No one would mistake Courtroom Nine in the federal courthouse, where the Boston Marathon bomber trial is underway, for a piano bar.
Those in the witness box, testifying how the bombs blew off their limbs or drained life from their loved ones, have moved many in the courtroom to tears.
But a moment comes every so often when the relentlessly grim proceedings are halted and the atmosphere is suddenly and improbably transformed into that of a cocktail lounge.
When Judge George A. O’Toole Jr., who is presiding over the trial, calls the lawyers for a sidebar, he wants to prevent the jury and reporters from overhearing their discussions. So an attendant flips on the sound system.
Suddenly Courtroom Nine fills with the arabesques of Art Tatum, the great jazz pianist. His fingers fly up and down the keyboard. One day he might be playing “Body and Soul,” the next, “Love For Sale.” Lately, “Have You Met Ms. Jones?” has become part of the repertoire.
Initially the music was jarring. But it is wonderfully soulful, so graceful and light that it has a way of diverting the mind and even lifting the spirits.
Judge O’Toole selects the music himself, said a courthouse denizen, who wished to remain anonymous. The judge, a laconic and no-nonsense jurist, is a jazz fan, it turns out. And he plays the trumpet. He was appointed to the bench 20 years ago by a saxophone-playing president, Bill Clinton.

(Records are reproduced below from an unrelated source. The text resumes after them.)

import Summits.BirchSwinnertonDyer.BirchSwinnertonDyer.Theses.QuadraticBranchSignedControl
import Summits.BirchSwinnertonDyer.BirchSwinnertonDyer.Theorems.QuadraticBranchSignedControlPlusKatoDivisibilityIotaOfNamedFactsContra
import HarnessLib

/-!
# K8 crux `PlusKatoDivisibilityBranchOntoIotaOfNamedInputs` (item stmt-BirchSwinnertonDyer-26765, gen-2 child 1 of 20445) CLOSED BY
# NAME: the three print-exact named inputs `h12`, `hZ′`, `Q73′` imply (RK⁺)^ι on the tower-onto Gss2 rows

Cell `bsd-potss` (HOME `run/shared/lean/pub/bsd-potss/`), seat `bsd-potss-k8q-c2x` g10 (prover; lane B of the K8 Kato side), duty
T-Q73ι-2 «K8-IOTA» (planner g27 edit B″, 2026-08-28T07:40Z). HONEST FRAMING: ONE THEOREM, no definition, no named fact, no `sorry`;
its type is LITERALLY the route decl (the gate compares it with the item). The crux is an IMPLICATION from three held print-exact
Literature facts (`Kobayashi2003.thm12_signedSelmerDual_finite_torsion`, `Kobayashi2003.thm62_63_73_etaColemanPoitouTate_zeta_contra`
p608027, `Kato2004.thm13_4_lengthAt_fineSelmerDualContra_le_of_isEulerSystemClass` p600084) to
`Additive.QuadraticBranchPlusKatoDivisibilityIotaAt V p` on every tower-onto row; it is discharged by the seat's producer
`KatoSideIotaContra.plusKatoDivisibilityBranchOntoIota_ofNamedFactsContra` (p612326: η-twist lemma + same-prime contragredient
four-term road + the proved descent frame), re-ordering the hypotheses. Closing this item does NOT prove Kato's or Kobayashi's
theorems (they remain named inputs of the parent's other children), proves BSD for no curve, and books nothing.

References: [Kobayashi2003] Thm. 1.2, 2.2, 4.1, 6.2–6.3, Cor. 7.2, Thm. 7.3 i) (7.21); [Kato2004Asterisque] Thm. 13.4 (p. 226),
(12.5.2) (p. 222); [Greenberg1989] pp. 101–102 (`S^ι`).
-/

noncomputable section

-- justification: the `Summit.BirchSwinnertonDyer.BirchSwinnertonDyer.…` path repeats a component (route-file convention)
set_option linter.dupNamespace false

namespace Summit.BirchSwinnertonDyer.BirchSwinnertonDyer.Theorems

open Summit.BirchSwinnertonDyer.BirchSwinnertonDyer.Theses.QuadraticBranchSignedControl

/-- **Closes K8 crux `PlusKatoDivisibilityBranchOntoIotaOfNamedInputs` (gen-2 child 1 of item 20445):**
`Kobayashi2003.thm12_signedSelmerDual_finite_torsion → Kobayashi2003.thm62_63_73_etaColemanPoitouTate_zeta_contra →
Kato2004.thm13_4_lengthAt_fineSelmerDualContra_le_of_isEulerSystemClass → ∀ V p, 5 ≤ p → good → a_p = 0 → (∀ m, ρ̄_{V,p^m} onto) →
Additive.QuadraticBranchPlusKatoDivisibilityIotaAt V p` — by the seat's Theorems producer
`KatoSideIotaContra.plusKatoDivisibilityBranchOntoIota_ofNamedFactsContra` (hypotheses re-ordered). Print-exact on the tree's
duals (`Char X⁺(V/ℚ_∞)·(ι L_p⁺(V,η,X)) ⊆ Char X⁺(V/F_∞)`); no functional equation, no `ι`-symmetry hypothesis.
[cite: Kobayashi2003, Thm. 4.1 (p. 8), Thm. 2.2 (p. 5), Thm. 1.2 (p. 2), Thm. 7.3 i) (7.21) (p. 13)]
[cite: Kato2004Asterisque, Thm. 13.4 (2)(3) (p. 226), (12.5.2) (p. 222)] -/
theorem plusKatoDivisibilityBranchOntoIotaOfNamedInputs_proof : PlusKatoDivisibilityBranchOntoIotaOfNamedInputs := by
  intro h12 hZc h134c
  exact KatoSideIotaContra.plusKatoDivisibilityBranchOntoIota_ofNamedFactsContra hZc h134c h12

end Summit.BirchSwinnertonDyer.BirchSwinnertonDyer.Theorems

end
/-- ★ **THE LANE WORD'S SHAPE — on the bondwise guard `∀ b, ‖↑U_b − 1‖ ≤ δ` (`0 ≤ δ < ρ`): `‖(DΦ_U(0)X)_i − π((Q^{(j)}↑X)(c))‖ ≤ C·δ·‖↑X‖`**, with `C, ρ` chosen before `U` and `δ`
(LINEAR in `δ`, no hidden `δ`-dependence). [cite: Balaban1985Averaging, Prop. 3 (121)-(125) p.36; Balaban1985Variational, (44)-(48) p.285; Balaban1987RG1, (0.21) p.256] -/
theorem exists_norm_fderiv_msChart_sub_suProj_iterLin_le_of_forall_norm_sub_one_le
    (Q : (i : ℕ) → (PBond (F.P K) 0 → Matrix (Fin N) (Fin N) ℂ) → PBond (F.P K) i → Matrix (Fin N) (Fin N) ℂ)
    (hQ0 : ∀ Y, Q 0 Y = Y) (hQs : ∀ (i : ℕ) (Y : PBond (F.P K) 0 → Matrix (Fin N) (Fin N) ℂ) (c : PBond (F.P K) (i + 1)), Q (i + 1) Y c = linAvg (Q i Y) c) :
    ∃ C ρ : ℝ, 0 ≤ C ∧ 0 < ρ ∧ ∀ ⦃t₀ : ℝ⦄, 0 < t₀ → stokesConst (F.P K) * t₀ < deltaSU (Fin N) →
      ∀ ⦃δ : ℝ⦄, 0 ≤ δ → δ < ρ →
      ∀ U : GaugeField (F.P K) 0 (SU N), (∀ i, i < k → PlaqSmall t₀ (Averaging.iter (avOfRecord F N K) i U)) →
        (∀ b, ‖(U b : Matrix (Fin N) (Fin N) ℂ) - 1‖ ≤ δ) →
      ∀ (𝔹 : DetSet (F.P K)) (X : PBond (F.P K) 0 → lieSU (Fin N)) (i : Fin (constrCard 𝔹 k)),
        ‖fderiv ℝ (msChart F N K k 𝔹 (avgFamily (avOfRecord F N K) U) U) 0 X i
            - suProj N (Q (((constrEnum 𝔹 k).symm i).1 : ℕ) (fun b => (X b : Matrix (Fin N) (Fin N) ℂ)) ((constrEnum 𝔹 k).symm i).2.1)‖
          ≤ C * δ * ‖(fun b => (X b : Matrix (Fin N) (Fin N) ℂ))‖ := by
  obtain ⟨C, ρ, hC, hρ, h⟩ := exists_norm_fderiv_msChart_sub_suProj_iterLin_le (k := k) Q hQ0 hQs
  refine ⟨C, ρ, hC, hρ, fun t₀ ht₀ hstδ δ hδ hδρ U hsm hUb 𝔹 X i => ?_⟩
  have hU : ‖coeField U - 1‖ ≤ δ := (pi_norm_le_iff_of_nonneg hδ).2 fun b => by
    rw [Pi.sub_apply, coeField_apply, Pi.one_apply]; exact hUb b
  exact (h ht₀ hstδ U hsm (lt_of_le_of_lt hU hδρ) 𝔹 X i).trans
    (mul_le_mul_of_nonneg_right (mul_le_mul_of_nonneg_left hU hC) (norm_nonneg _))
end Guarded

end Summit.QuantumFields.YangMills.BalabanUVNodes.N12GuardedChartDerivDeviation

end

Mr. Tatum, who was nearly blind and largely self-taught, died in 1956 at age 47. He is one of Judge O’Toole’s personal favorites. But that is not the only reason he airs Tatum tunes in the courtroom.
“He felt jazz was the appropriate music, as an original American music style, to be played in an American courtroom,” the court denizen said.
Courtroom Nine is one of five, out of 27, in the John Joseph Moakley United States Courthouse that has the technology to play music; the other 22 still can play only white noise. But that is changing. As the systems are upgraded, the others will be gradually able to play music, too, raising the possibility that someday one may hear a cacophony of sounds and styles as each judge spins his own favorite discs.